▶ What you are asked to do
The required output is the line that contains "b₁ ∈ unitaryUnits 𝔸)" through the last line of the data, retyped verbatim and with nothing added.

▶ Information given
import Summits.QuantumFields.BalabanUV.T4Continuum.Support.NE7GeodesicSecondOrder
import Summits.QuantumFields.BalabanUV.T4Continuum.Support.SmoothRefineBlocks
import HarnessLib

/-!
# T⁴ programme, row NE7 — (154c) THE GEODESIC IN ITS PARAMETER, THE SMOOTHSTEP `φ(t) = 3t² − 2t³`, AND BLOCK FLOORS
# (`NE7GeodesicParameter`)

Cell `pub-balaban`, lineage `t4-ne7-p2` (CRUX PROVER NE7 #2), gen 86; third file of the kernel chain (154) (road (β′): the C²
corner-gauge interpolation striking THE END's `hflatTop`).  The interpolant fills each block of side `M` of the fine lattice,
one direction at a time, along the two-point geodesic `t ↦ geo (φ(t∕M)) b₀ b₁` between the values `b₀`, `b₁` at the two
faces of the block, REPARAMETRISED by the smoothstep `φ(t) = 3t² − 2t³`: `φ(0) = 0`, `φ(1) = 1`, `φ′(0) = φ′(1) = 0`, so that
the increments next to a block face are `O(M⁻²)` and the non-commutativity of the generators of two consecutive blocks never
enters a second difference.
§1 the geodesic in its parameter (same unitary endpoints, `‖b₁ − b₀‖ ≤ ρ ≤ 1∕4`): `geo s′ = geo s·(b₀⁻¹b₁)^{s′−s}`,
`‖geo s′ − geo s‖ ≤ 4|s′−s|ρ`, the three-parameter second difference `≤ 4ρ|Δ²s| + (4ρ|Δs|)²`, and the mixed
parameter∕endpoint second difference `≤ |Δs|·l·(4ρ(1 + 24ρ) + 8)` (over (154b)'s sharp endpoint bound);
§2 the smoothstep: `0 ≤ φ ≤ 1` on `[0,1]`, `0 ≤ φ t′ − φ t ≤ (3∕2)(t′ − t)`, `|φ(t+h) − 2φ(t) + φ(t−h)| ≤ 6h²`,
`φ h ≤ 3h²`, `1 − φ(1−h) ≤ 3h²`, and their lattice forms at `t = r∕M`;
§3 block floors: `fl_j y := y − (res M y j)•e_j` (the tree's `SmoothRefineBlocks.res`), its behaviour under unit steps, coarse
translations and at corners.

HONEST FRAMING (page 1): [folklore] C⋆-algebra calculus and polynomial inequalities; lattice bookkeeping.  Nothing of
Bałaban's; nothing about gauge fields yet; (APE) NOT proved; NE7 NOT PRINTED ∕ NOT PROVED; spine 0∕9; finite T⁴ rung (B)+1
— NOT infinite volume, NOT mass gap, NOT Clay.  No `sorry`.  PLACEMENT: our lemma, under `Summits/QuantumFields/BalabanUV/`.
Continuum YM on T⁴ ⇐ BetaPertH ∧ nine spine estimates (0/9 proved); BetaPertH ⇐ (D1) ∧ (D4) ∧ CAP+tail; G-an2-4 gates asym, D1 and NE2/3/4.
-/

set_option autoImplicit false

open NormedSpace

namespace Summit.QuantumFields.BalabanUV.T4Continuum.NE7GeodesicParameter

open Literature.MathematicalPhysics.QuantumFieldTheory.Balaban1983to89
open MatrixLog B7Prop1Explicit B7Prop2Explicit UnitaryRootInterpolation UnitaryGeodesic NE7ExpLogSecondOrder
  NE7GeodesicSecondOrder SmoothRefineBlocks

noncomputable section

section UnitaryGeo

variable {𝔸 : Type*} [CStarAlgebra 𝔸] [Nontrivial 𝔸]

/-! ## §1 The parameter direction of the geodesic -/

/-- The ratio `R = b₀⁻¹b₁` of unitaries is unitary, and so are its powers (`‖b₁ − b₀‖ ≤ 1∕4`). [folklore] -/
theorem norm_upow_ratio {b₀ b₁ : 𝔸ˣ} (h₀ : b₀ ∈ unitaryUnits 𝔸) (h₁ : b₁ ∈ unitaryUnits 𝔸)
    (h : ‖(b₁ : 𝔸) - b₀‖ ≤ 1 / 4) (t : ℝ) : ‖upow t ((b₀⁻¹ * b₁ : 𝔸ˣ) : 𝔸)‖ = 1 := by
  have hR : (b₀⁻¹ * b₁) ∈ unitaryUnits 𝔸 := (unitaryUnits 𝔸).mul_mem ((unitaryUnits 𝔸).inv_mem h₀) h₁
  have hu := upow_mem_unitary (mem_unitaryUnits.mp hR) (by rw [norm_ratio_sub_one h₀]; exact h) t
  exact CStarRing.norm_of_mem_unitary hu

▶ Result for this exercise
theorem norm_upow_ratio {b₀ b₁ : 𝔸ˣ} (h₀ : b₀ ∈ unitaryUnits 𝔸) (h₁ : b₁ ∈ unitaryUnits 𝔸)
    (h : ‖(b₁ : 𝔸) - b₀‖ ≤ 1 / 4) (t : ℝ) : ‖upow t ((b₀⁻¹ * b₁ : 𝔸ˣ) : 𝔸)‖ = 1 := by
  have hR : (b₀⁻¹ * b₁) ∈ unitaryUnits 𝔸 := (unitaryUnits 𝔸).mul_mem ((unitaryUnits 𝔸).inv_mem h₀) h₁
  have hu := upow_mem_unitary (mem_unitaryUnits.mp hR) (by rw [norm_ratio_sub_one h₀]; exact h) t
  exact CStarRing.norm_of_mem_unitary hu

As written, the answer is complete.